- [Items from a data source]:
====

/-- the block sum `S(z) = Σ_{z′ ∈ B^k(x′)} G_k(Δ(x,x′),0)(z, z′) = (G_k(Δ(x,x′))Q_k^*)(z, x′)` of Lemma 2.4 (2.35).
[cite: Balaban1983RegularityDecay, p. 582 (2.35), dictionary] -/
def blockSum (n : ℕ) (a m2 : ℝ) (μ : Fin (d + 1)) (z : ↥(boxDom (fun i => n * twoBlk μ i))) : ℝ :=
  ∑ z', if blk n z'.1 = Pi.single μ 1 then (boxOpR n a m2 (twoBlk μ))⁻¹ z z' else 0

/-- `Q_k^*φ″ = v + (w − v)·1_{B^k(x′)}` colour by colour. [cite: Balaban1983RegularityDecay, p. 590 (4.9), dictionary] -/
theorem blockData_eq {n : ℕ} (hn : 1 ≤ n) (μ : Fin (d + 1)) (v w : ι → ℝ)
    (z : ↥(boxDom (fun i => n * twoBlk μ i))) (i : ι) :
    blockData n μ v w z i = v i + (if blk n z.1 = Pi.single μ 1 then (w i - v i) else 0) := by
  unfold blockData
  rcases blk_twoBlk hn z with h | h
  · rw [if_pos h, if_neg]
    · ring
    · rw [h]; exact (single_ne_zero μ).symm
  · rw [if_pos h, if_neg]
    · simp
    · rw [h]; exact single_ne_zero μ

/-! ## §3. Row sums of the box Green function: `G_k(□,0)1 = (m² + a_k)⁻¹·1` (every box, every scale) -/

/-- every block of the fine box `Π[0, n·M_i)` has `n^{d+1}` points. [folklore] -/
private theorem card_boxBlk' {n : ℕ} (hn : 1 ≤ n) (M : Fin (d + 1) → ℕ) (z : ↥(boxDom (fun i => n * M i))) :
    (boxBlk n (fun i => n * M i) z).card = n ^ (d + 1) :=
  card_filter_blk hn M ⟨blk n z.1, blk_mem_boxDom hn z.2⟩

/-- the box operator of (1.6)/(2.44) applied to the constant function: `(−Δ^N)1 = 0`, `(a_kQ_k^*Q_k1) = a_k·1`, so
`H1 = (m² + a_k)1`. [cite: Balaban1983RegularityDecay, p. 572 (1.3)–(1.6), dictionary] -/
theorem boxOpR_mulVec_one' {n : ℕ} (hn : 1 ≤ n) (a m2 : ℝ) (M : Fin (d + 1) → ℕ)
    (z : ↥(boxDom (fun i => n * M i))) :
    (boxOpR n a m2 M *ᵥ fun _ => (1 : ℝ)) z = m2 + a := by
  have hn0 : (n : ℝ) ≠ 0 := by exact_mod_cast (show n ≠ 0 by omega)
  unfold boxOpR
  rw [opBoxR_mulVec]
  simp only [sub_self, Finset.sum_const_zero, mul_zero, zero_add, mul_one, Finset.sum_const, nsmul_eq_mul]
  rw [card_boxBlk' hn M z]
  push_cast
  field_simp

/-- **ROW SUMS OF THE GREEN FUNCTION**: `Σ_{z′} G_k(□,0)(z,z′) = (m² + a_k)⁻¹` for every point of every fine box
(`a_k > 0`, `m² ≥ 0`): `G(H1) = 1` and `H1 = (m² + a_k)1`.  This is the constant term of (4.9):
`a_kG_kQ_k^*(c·1) = (a_k/(a_k + m²))·c`. [cite: Balaban1983RegularityDecay, p. 590 (4.9), dictionary] -/
theorem green_rowsum {n : ℕ} (hn : 1 ≤ n) {a m2 : ℝ} (ha : 0 < a) (hm : 0 ≤ m2) (M : Fin (d + 1) → ℕ)
    (hM : ∀ i, 1 ≤ M i) (z : ↥(boxDom (fun i => n * M i))) :
    ∑ z', (boxOpR n a m2 M)⁻¹ z z' = (m2 + a)⁻¹ := by
  have hone : (boxOpR n a m2 M *ᵥ fun _ => (1 : ℝ)) = (m2 + a) • fun _ => (1 : ℝ) := by
    funext z'; rw [boxOpR_mulVec_one' hn a m2 M z']; simp
  have h : ((boxOpR n a m2 M)⁻¹ * boxOpR n a m2 M) *ᵥ (fun _ => (1 : ℝ)) = fun _ => (1 : ℝ) := by
    rw [boxOpR_inv_mul hn ha hm hM, Matrix.one_mulVec]
  rw [← Matrix.mulVec_mulVec, hone, Matrix.mulVec_smul] at h
  have hz := congrFun h z
  simp only [Pi.smul_apply, smul_eq_mul, Matrix.mulVec, dotProduct, mul_one] at hz
  have hpos : 0 < m2 + a := by linarith
  field_simp
  linarith [hz]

====

- [Work instruction]:
An exact copy of every entry is what is needed here.

- [Task output]:
/-- the block sum `S(z) = Σ_{z′ ∈ B^k(x′)} G_k(Δ(x,x′),0)(z, z′) = (G_k(Δ(x,x′))Q_k^*)(z, x′)` of Lemma 2.4 (2.35).
[cite: Balaban1983RegularityDecay, p. 582 (2.35), dictionary] -/
def blockSum (n : ℕ) (a m2 : ℝ) (μ : Fin (d + 1)) (z : ↥(boxDom (fun i => n * twoBlk μ i))) : ℝ :=
  ∑ z', if blk n z'.1 = Pi.single μ 1 then (boxOpR n a m2 (twoBlk μ))⁻¹ z z' else 0

/-- `Q_k^*φ″ = v + (w − v)·1_{B^k(x′)}` colour by colour. [cite: Balaban1983RegularityDecay, p. 590 (4.9), dictionary] -/
theorem blockData_eq {n : ℕ} (hn : 1 ≤ n) (μ : Fin (d + 1)) (v w : ι → ℝ)
    (z : ↥(boxDom (fun i => n * twoBlk μ i))) (i : ι) :
    blockData n μ v w z i = v i + (if blk n z.1 = Pi.single μ 1 then (w i - v i) else 0) := by
  unfold blockData
  rcases blk_twoBlk hn z with h | h
  · rw [if_pos h, if_neg]
    · ring
    · rw [h]; exact (single_ne_zero μ).symm
  · rw [if_pos h, if_neg]
    · simp
    · rw [h]; exact single_ne_zero μ

/-! ## §3. Row sums of the box Green function: `G_k(□,0)1 = (m² + a_k)⁻¹·1` (every box, every scale) -/

/-- every block of the fine box `Π[0, n·M_i)` has `n^{d+1}` points. [folklore] -/
private theorem card_boxBlk' {n : ℕ} (hn : 1 ≤ n) (M : Fin (d + 1) → ℕ) (z : ↥(boxDom (fun i => n * M i))) :
    (boxBlk n (fun i => n * M i) z).card = n ^ (d + 1) :=
  card_filter_blk hn M ⟨blk n z.1, blk_mem_boxDom hn z.2⟩

/-- the box operator of (1.6)/(2.44) applied to the constant function: `(−Δ^N)1 = 0`, `(a_kQ_k^*Q_k1) = a_k·1`, so
`H1 = (m² + a_k)1`. [cite: Balaban1983RegularityDecay, p. 572 (1.3)–(1.6), dictionary] -/
theorem boxOpR_mulVec_one' {n : ℕ} (hn : 1 ≤ n) (a m2 : ℝ) (M : Fin (d + 1) → ℕ)
    (z : ↥(boxDom (fun i => n * M i))) :
    (boxOpR n a m2 M *ᵥ fun _ => (1 : ℝ)) z = m2 + a := by
  have hn0 : (n : ℝ) ≠ 0 := by exact_mod_cast (show n ≠ 0 by omega)
  unfold boxOpR
  rw [opBoxR_mulVec]
  simp only [sub_self, Finset.sum_const_zero, mul_zero, zero_add, mul_one, Finset.sum_const, nsmul_eq_mul]
  rw [card_boxBlk' hn M z]
  push_cast
  field_simp

/-- **ROW SUMS OF THE GREEN FUNCTION**: `Σ_{z′} G_k(□,0)(z,z′) = (m² + a_k)⁻¹` for every point of every fine box
(`a_k > 0`, `m² ≥ 0`): `G(H1) = 1` and `H1 = (m² + a_k)1`.  This is the constant term of (4.9):
`a_kG_kQ_k^*(c·1) = (a_k/(a_k + m²))·c`. [cite: Balaban1983RegularityDecay, p. 590 (4.9), dictionary] -/
theorem green_rowsum {n : ℕ} (hn : 1 ≤ n) {a m2 : ℝ} (ha : 0 < a) (hm : 0 ≤ m2) (M : Fin (d + 1) → ℕ)
    (hM : ∀ i, 1 ≤ M i) (z : ↥(boxDom (fun i => n * M i))) :
    ∑ z', (boxOpR n a m2 M)⁻¹ z z' = (m2 + a)⁻¹ := by
  have hone : (boxOpR n a m2 M *ᵥ fun _ => (1 : ℝ)) = (m2 + a) • fun _ => (1 : ℝ) := by
    funext z'; rw [boxOpR_mulVec_one' hn a m2 M z']; simp
  have h : ((boxOpR n a m2 M)⁻¹ * boxOpR n a m2 M) *ᵥ (fun _ => (1 : ℝ)) = fun _ => (1 : ℝ) := by
    rw [boxOpR_inv_mul hn ha hm hM, Matrix.one_mulVec]
  rw [← Matrix.mulVec_mulVec, hone, Matrix.mulVec_smul] at h
  have hz := congrFun h z
  simp only [Pi.smul_apply, smul_eq_mul, Matrix.mulVec, dotProduct, mul_one] at hz
  have hpos : 0 < m2 + a := by linarith
  field_simp
  linarith [hz]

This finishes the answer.